I think nobody gets to the next step who has this question, until they go to the mat with the self honoring, with the expression of their needs and their asks. And having those conversations, not once. Not once, many times. And especially if you’re in a relationship with someone where you haven’t done this yet, trust me, they’re not going to get it the first time. Or necessarily the second time, or the third time. It’s going to take time.
But your partner’s ultimate willingness, especially when you can do as Harville Hendrix says, this act of turning your anger into an ask. And I just want to take a minute and say, making the ask is an act of intimacy, heroism, and listening to our partner’s ask. Which may be really quiet, and it may be really understated. And we might only get to hear it once, because it’s so tender and so vulnerable to do that.
Listening to our partner’s ask is a holy act. It’s an act of love. So on a concrete level, something that I just want to say are that there are certain kind of situations that my feeling is if you’re not deeply in a relationship, don’t get into that relationship – IF. Unequivocally, if there is abuse. Unequivocally if there is abuse, don’t get into the relationship. And do get out of the relationship.

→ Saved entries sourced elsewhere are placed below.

import Literature.Computability.Complexity.GateEliminationAffineGates

/-!
# Gate elimination, XVIII: closed sets of gates, sub-circuits, topologically minimal ∧-gates

Toolkit for the one-step claim `LiYang2022_step` (Li–Yang, STOC 2022; full version
ECCC TR21-023, §2.6: "Let `G` be a topologically minimal ∧-type gate fed by `I₁` and `I₂`, where
`I₁` is a gate. The subcircuit computing `I₁` does not involve ∧-type gates, so that it is a
cyclic xor-circuit"; Prop. 2.7). Everything is PROVED, without matrices.

* `IsClosed S` (gates of `S` read only gates of `S`), `ConsistentOn S` (their equations);
  `isClosed_xorPart`, `IsClosed.inter_xorPart`.
* `tMap` — the self-map of the equations of a set of gates; for a closed `T ⊆ xorPart` it is
  the restriction of `xorMap` (`tMap_restrict`), hence injective under fairness
  (`Fair.tMap_injective`: a non-injective self-map of a finite set misses a value that the
  surjective `xorMap` hits), so solutions on `T` are unique
  (`Fair.consistentOn_unique_of_subset_xorPart`); by induction on the rank this extends to
  **every closed set of gates** (`Fair.consistentOn_unique`): the sub-circuit on a closed set is
  uniquely solvable by itself.
* `ConsistentOn.xor3_of_affine`, **`sol_xorAffine_of_closed_affine`**, `nodeFn`,
  `nodeFn_xorAffine` — a closed set of affine gates (`IsAffineOp`) computes xor-affine functions
  of the input at each of its gates.
* `preds`, `predStep`, `predIter`, **`ancestors`** (the least closed set containing a set of
  gates: `isClosed_ancestors`, `subset_ancestors`, `ancestors_subset_of_isClosed`),
  `strictAncestors`, `not_mem_strictAncestors_self` (no gate of the acyclic part is its own strict
  ancestor), `IsTopMinAnd` and **`exists_isTopMinAnd`**: a circuit with an ∧-type gate has a
  topologically minimal one (fewest strict ancestors).

With `exists_isAndOp` (`GateEliminationAffineGates.lean`) this gives, for a fair semicircuit
computing an affine disperser on a source of dimension `≥ 2d + 1`, a topologically minimal ∧-type
gate whose inputs compute xor-affine functions (`nodeFn_xorAffine` on `strictAncestors`).

## References

* J. Li, T. Yang, *3.1n − o(n) circuit lower bounds for explicit functions*, STOC 2022
  [LiYang2022]; full version ECCC TR21-023, Def. 2.5, §2.5, §2.6, Prop. 2.7.
-/

namespace Literature.Computability.Complexity

open Finset

namespace Semicircuit

variable {n : ℕ} (C : Semicircuit n)

/-! ### Closed sets of gates -/

/-- A set of gates is **closed** (under predecessors): its gates read only variables, constants,
and gates of the set — the gates of a sub-circuit ("the subcircuit computing `I₁`", Li–Yang §2.6).
[cite: LiYang2022, §2.6] -/
def IsClosed (S : Finset (Fin C.m)) : Prop :=
  ∀ k ∈ S, ∀ (a : Fin 2) (k' : Fin C.m), C.arg k a = .gate k' → k' ∈ S

/-- The equations of the gates of `S` hold. [cite: LiYang2022, §2.5] -/
def ConsistentOn (S : Finset (Fin C.m)) (x : Fin n → Bool) (w : Fin C.m → Bool) : Prop :=
  ∀ k ∈ S, C.GateEq x w k

variable {C} in
/-- On a closed set, the equations only see the values on the set. [folklore] -/
theorem ConsistentOn.congr {S : Finset (Fin C.m)} (hS : C.IsClosed S) {x : Fin n → Bool}
    {w w' : Fin C.m → Bool} (hw : C.ConsistentOn S x w) (h : ∀ k ∈ S, w' k = w k) : C.ConsistentOn S x w' := by
  intro k hk
  unfold GateEq
  rw [h k hk, hw k hk]
  congr 1
  · exact C.nodeVal_congr x fun j hj => (h j (hS k hk 0 j hj)).symm
  · exact C.nodeVal_congr x fun j hj => (h j (hS k hk 1 j hj)).symm

/-- The whole set of gates is closed. [folklore] -/
theorem isClosed_univ : C.IsClosed univ := fun _ _ _ _ _ => mem_univ _

/-- The xor-part is closed. [cite: LiYang2022, Def. 2.5] -/
theorem isClosed_xorPart : C.IsClosed C.xorPart := fun k hk a k' h => C.mem_of_arg_eq k hk a k' h

variable {C} in
/-- The part of a closed set inside the xor-part is closed (xor-part gates read only xor-part
gates). [folklore] -/
theorem IsClosed.inter_xorPart {S : Finset (Fin C.m)} (hS : C.IsClosed S) : C.IsClosed (S ∩ C.xorPart) := by
  intro k hk a k' h
  rw [mem_inter] at hk ⊢
  exact ⟨hS k hk.1 a k' h, C.mem_of_arg_eq k hk.2 a k' h⟩

/-! ### The self-map of a closed subset of the xor-part -/

/-- Values on a set of gates, extended by `false`. [folklore] -/
def extendT (T : Finset (Fin C.m)) (u : T → Bool) : Fin C.m → Bool :=
  fun j => if h : j ∈ T then u ⟨j, h⟩ else false

/-- `extendT` on the set. [folklore] -/
theorem extendT_apply_mem (T : Finset (Fin C.m)) (u : T → Bool) {j : Fin C.m} (h : j ∈ T) :
    C.extendT T u j = u ⟨j, h⟩ := by
  simp [extendT, h]

/-- The self-map of the equations of a set `T` of gates (meant for a closed subset of the
xor-part): `u ↦ u ⊕ right-hand sides`. [cite: LiYang2022, §2.5] -/
def tMap (T : Finset (Fin C.m)) (x : Fin n → Bool) (u : T → Bool) : T → Bool :=
  fun k => u k ^^ C.op k (C.nodeVal x (C.extendT T u) (C.arg k 0)) (C.nodeVal x (C.extendT T u) (C.arg k 1))

/-- Zeros of the self-map are the solutions of the equations of `T`. [folklore] -/
theorem tMap_eq_false_iff (T : Finset (Fin C.m)) (x : Fin n → Bool) (u : T → Bool) :
    (∀ k, C.tMap T x u k = false) ↔ C.ConsistentOn T x (C.extendT T u) := by
  constructor
  · intro h j hj
    have := h ⟨j, hj⟩
    unfold tMap at this
    unfold GateEq
    rw [C.extendT_apply_mem T u hj]
    revert this
    generalize u ⟨j, hj⟩ = a
    generalize C.op j _ _ = b
    cases a <;> cases b <;> simp
  · intro h ⟨j, hj⟩
    have := h j hj
    unfold GateEq at this
    unfold tMap
    rw [C.extendT_apply_mem T u hj] at this
    rw [← this]
    simp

If there is addiction, it’s best not to get into the relationship until the person has solid supported sobriety. And deep commitment to that, over a significant period of time. Plus a lot of conversations about it. But don’t even think that if your partner is sober without deep, deep support… And I believe in 12-step programs down to my bones, because the support in those programs is so powerful. And so unlike any other thing that’s available. And that’s the kind of support people need in addiction.
And if your partner has any serious psychiatric conditions that are not stabilized, wait. And don’t go into the relationship until they find a way to stabilize that. Now, this is not always true. And this is not, do not be in a relationship with someone who has serious psychiatric conditions. But you want them to be committed to getting those stabilized. And getting the help that they need, for the sake of your relationship.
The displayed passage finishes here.